Thus, NSs used in SS-CAPTCHA should not appear often on the Internet. Such sentences can be extracted from paper media (e.g., newspapers, magazines, and books), which are periodically updated. Moreover, natural and formal sentences uttered by announcers in news shows are expected to be extracted with voice recognition software in the future. This paper does not explore reliable ways of collecting NSs but leaves this challenge for future work.

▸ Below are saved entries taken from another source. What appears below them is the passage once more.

import Summits.ValiantsHypothesis.ValiantsHypothesis.Theorems.KPlusLogSqLawTropicalShiftLadderDefs

/-!
# Route «KPlusLogSqLaw» — the explicit `K = (A+1)(E+1)` tropical family SHIFT-GRID: definitions

HONEST FRAMING.  Definitions-only file (D-0009) of a helper chain `--supports` the crux
`Summit.ValiantsHypothesis.ValiantsHypothesis.Theses.KPlusLogSqLaw.TropicalB` (ledger item `stmt-ValiantsHypothesis-19771`, route
`KPlusLogSqLaw`; object-search cell `pub-symmetroid`, seat val-sym-trop-p5 g8, 2026-08-27).  It names ONE explicit tropical design per format
`(m, (A+1)(E+1))`, `m = n + 1 ≥ 1`, `A, E ≥ 0`, in the tree's dominance vocabulary, the grid of its intended optima and the bookkeeping
functions of the proof; nothing is proved here (the companion files `…TropicalShiftGrid.lean` / `…TropicalShiftGridChain.lean` prove that the
design has `(E·m+1)(A·m+1)` sign-alternating unique optima, whence `TropicalCensus.TropRootLawAt m ((A+1)(E+1)) B → (A·m+1)(E·m+1) − 1 ≤ B`,
and that this MEETS the rank-two GAP ceiling `KPlusLogSqLaw.Sumset.chain_succ_le_of_gap` for exponents `{a₁ + a₂·D : a₁ ≤ A, a₂ ≤ E}`: every
rank-two GAP exponent type is an exactly solved sector of the tropical census).  These are concrete witnesses, not notions: no statement of the
route depends on them.  Nothing here asserts `TropicalB`, `WeakLifting`, `KPlusLogSqLaw`, `MatrixDescartes` or anything about `VP ≠ VNP`; the
family is quadratic in `m` for all `(A, E)` — the product ceiling `∏_j (m·A_j + 1)` is first open at rank three.

THE DESIGN (SHIFT-LADDER `…TropicalShiftLadderDefs.lean` = the case `E = 1`, whose constants `width`, `kap`, `bigD`, `pen`, `priceSum`,
`hsign`, `th`, `lvl`, `gval`, `bonus`, `grid` are reused verbatim).  Classes `l < (A+1)(E+1)` are read as a LOW RUNG `lo l = l mod (A+1) ∈ [0, A]`
and a HIGH DIGIT `hi l = l div (A+1) ∈ [0, E]`; exponents `d l = lo l + hi l · D` (`dd`).  FULL SUPPORT: every entry carries every class (`ee`),
signed `lsign l = (−1)^{lo l} · hsign^{hi l}`.  The EFFECTIVE SHIFT of an incidence (`eshift`) is `shift + (hi − [wrap])·m`: in the gauge
`θ·κ·shift − θ·D·[wrap]` an incidence of high digit `h` on an entry of shift `q` scores like an entry of shift `q + (h − [wrap])·m`, so the phases
run through ALL of `p = 0 … E·m` — era `e = p div m` uses the rotation by `p mod m` with high digit `e` on its non-wrapping and `e + 1` on its
wrapping columns (`hlv`; entries are re-used across eras, each time at a larger exponent), and in each phase the `A·m` low rungs are climbed
round-robin (`ShiftLadder.lvl`).  Valuations (`vv`): `pen` at the effective shift plus `priceSum` of the low rungs; `lam`, `cterm` (rotation by
`p mod m`, classes `lam p a`), `phi` (per-incidence score in the gauge).
-/

set_option linter.dupNamespace false
set_option autoImplicit false

namespace Summit.ValiantsHypothesis.ValiantsHypothesis.Theorems.LacunarySymmetroidMatrixDescartes.TropicalCensus

open Summit.ValiantsHypothesis.ValiantsHypothesis.Theorems.MatrixDescartes.Negative
open scoped BigOperators
open Finset

namespace ShiftGrid

open ShiftThree (shiftZ)
open ShiftSquare (rot)
open ShiftLadder (width kap bigD pen priceSum hsign th lvl gval bonus grid)

variable (A E n : ℕ)

/-- the low digit `l mod (A+1) ∈ [0, A]` of a class. -/
def lo (l : Fin ((A + 1) * (E + 1))) : ℕ := (l : ℕ) % (A + 1)

/-- the high digit `l div (A+1) ∈ [0, E]` of a class. -/
def hi (l : Fin ((A + 1) * (E + 1))) : ℕ := (l : ℕ) / (A + 1)

/-- exponents `d l = lo l + hi l · D`: the rank-two generalized arithmetic progression `{j + h·D : j ≤ A, h ≤ E}`. -/
def dd (l : Fin ((A + 1) * (E + 1))) : ℕ := lo A E l + hi A E l * bigD A n

/-- EFFECTIVE SHIFT of an incidence: `shift + (high digit − [wrap])·m` — era `e` and rotation `q` give `q + e·m`. -/
def eshift (a b : Fin (n + 1)) (l : Fin ((A + 1) * (E + 1))) : ℤ :=
  shiftZ n a b + ((hi A E l : ℤ) - (if (a : ℕ) < (b : ℕ) then 1 else 0)) * ((n : ℤ) + 1)

/-- valuations: penalty of the effective shift plus the cumulative price of the low rungs. -/
def vv : Fin (n + 1) → Fin (n + 1) → Fin ((A + 1) * (E + 1)) → ℤ := fun a b l =>
  pen A n (eshift A E n a b l) + priceSum A n (eshift A E n a b l) b (lo A E l)

/-- sign of a class: `(−1)^{lo l} · hsign^{hi l}`. -/
def lsign (l : Fin ((A + 1) * (E + 1))) : ℤ := (-1) ^ lo A E l * hsign A n ^ hi A E l

/-- presence/sign pattern: FULL support, every entry carries every class, signed by `lsign`. -/
def ee : Fin (n + 1) → Fin (n + 1) → Fin ((A + 1) * (E + 1)) → ℤ := fun _ _ l => lsign A E n l

/-- the high digit of column `b` in phase `p`: the era `p div m`, plus one on the wrapping columns of the rotation `p mod m`. -/
def hlv (p : ℕ) (b : Fin (n + 1)) : ℕ := p / (n + 1) + (if n + 1 ≤ (b : ℕ) + p % (n + 1) then 1 else 0)

/-- the class map of the grid point `(p, a)` (digits capped so that the map is total). -/
def lam (p a : ℕ) : Fin (n + 1) → Fin ((A + 1) * (E + 1)) := fun b =>
  ⟨min A (lvl n a b) + (A + 1) * min E (hlv n p b), by
    have h1 : min A (lvl n a b) ≤ A := min_le_left _ _
    have h2 : min E (hlv n p b) ≤ E := min_le_left _ _
    have h3 : (A + 1) * min E (hlv n p b) ≤ (A + 1) * E := Nat.mul_le_mul_left _ h2
    have h4 : (A + 1) * (E + 1) = (A + 1) * E + (A + 1) := by ring
    omega⟩

/-- the Leibniz term of the grid point `(p, a)`: rotation by `p mod m`, classes `lam p a`. -/
def cterm (p a : ℕ) : Equiv.Perm (Fin (n + 1)) × (Fin (n + 1) → Fin ((A + 1) * (E + 1))) :=
  (rot n (p % (n + 1)), lam A E n p a)

/-- per-incidence score in the zero-sum gauge `θ·κ·shift − θ·D·[wrap]`. -/
def phi (θ : ℤ) (a b : Fin (n + 1)) (l : Fin ((A + 1) * (E + 1))) : ℤ :=
  θ * (dd A E n l : ℤ) - vv A E n a b l + θ * (kap A n : ℤ) * shiftZ n a b -
    θ * (bigD A n : ℤ) * (if (a : ℕ) < (b : ℕ) then 1 else 0)

end ShiftGrid

end Summit.ValiantsHypothesis.ValiantsHypothesis.Theorems.LacunarySymmetroidMatrixDescartes.TropicalCensus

3) Sentence validation A human sometimes creates strange sentences for other

people. Likewise, a machine translator sometimes generates natural sentences for humans. That is, NSs created by humans are not always natural for us while GSs generated by a machine translator do not always make humans feel as though something is wrong. In this way, inappropriate NSs or GSs may be occasionally produced. If such NSs and GSs are used in a test of SS-CAPTCHA, a human user will be confused.

Therefore, newly created NSs and GSs are not used as CAPTCHA tests in SS-CAPTCHA immediately after acquisition. Such sentences (newly created NSs and GSs) are used as candidate sentences. We refer to these newly created NSs and GSs as Candidate NSs (CNSs) and Candidate GSs (CGSs). The CNS and the CGS should be checked whether the CNS and CGS are appropriate as an NS and a GS in SS-CAPTCHA. Sentences confirmed to be appropriate NSs or GSs for CAPTCHA tests are referred to as True NSs (TNSs) and True GSs (TGSs).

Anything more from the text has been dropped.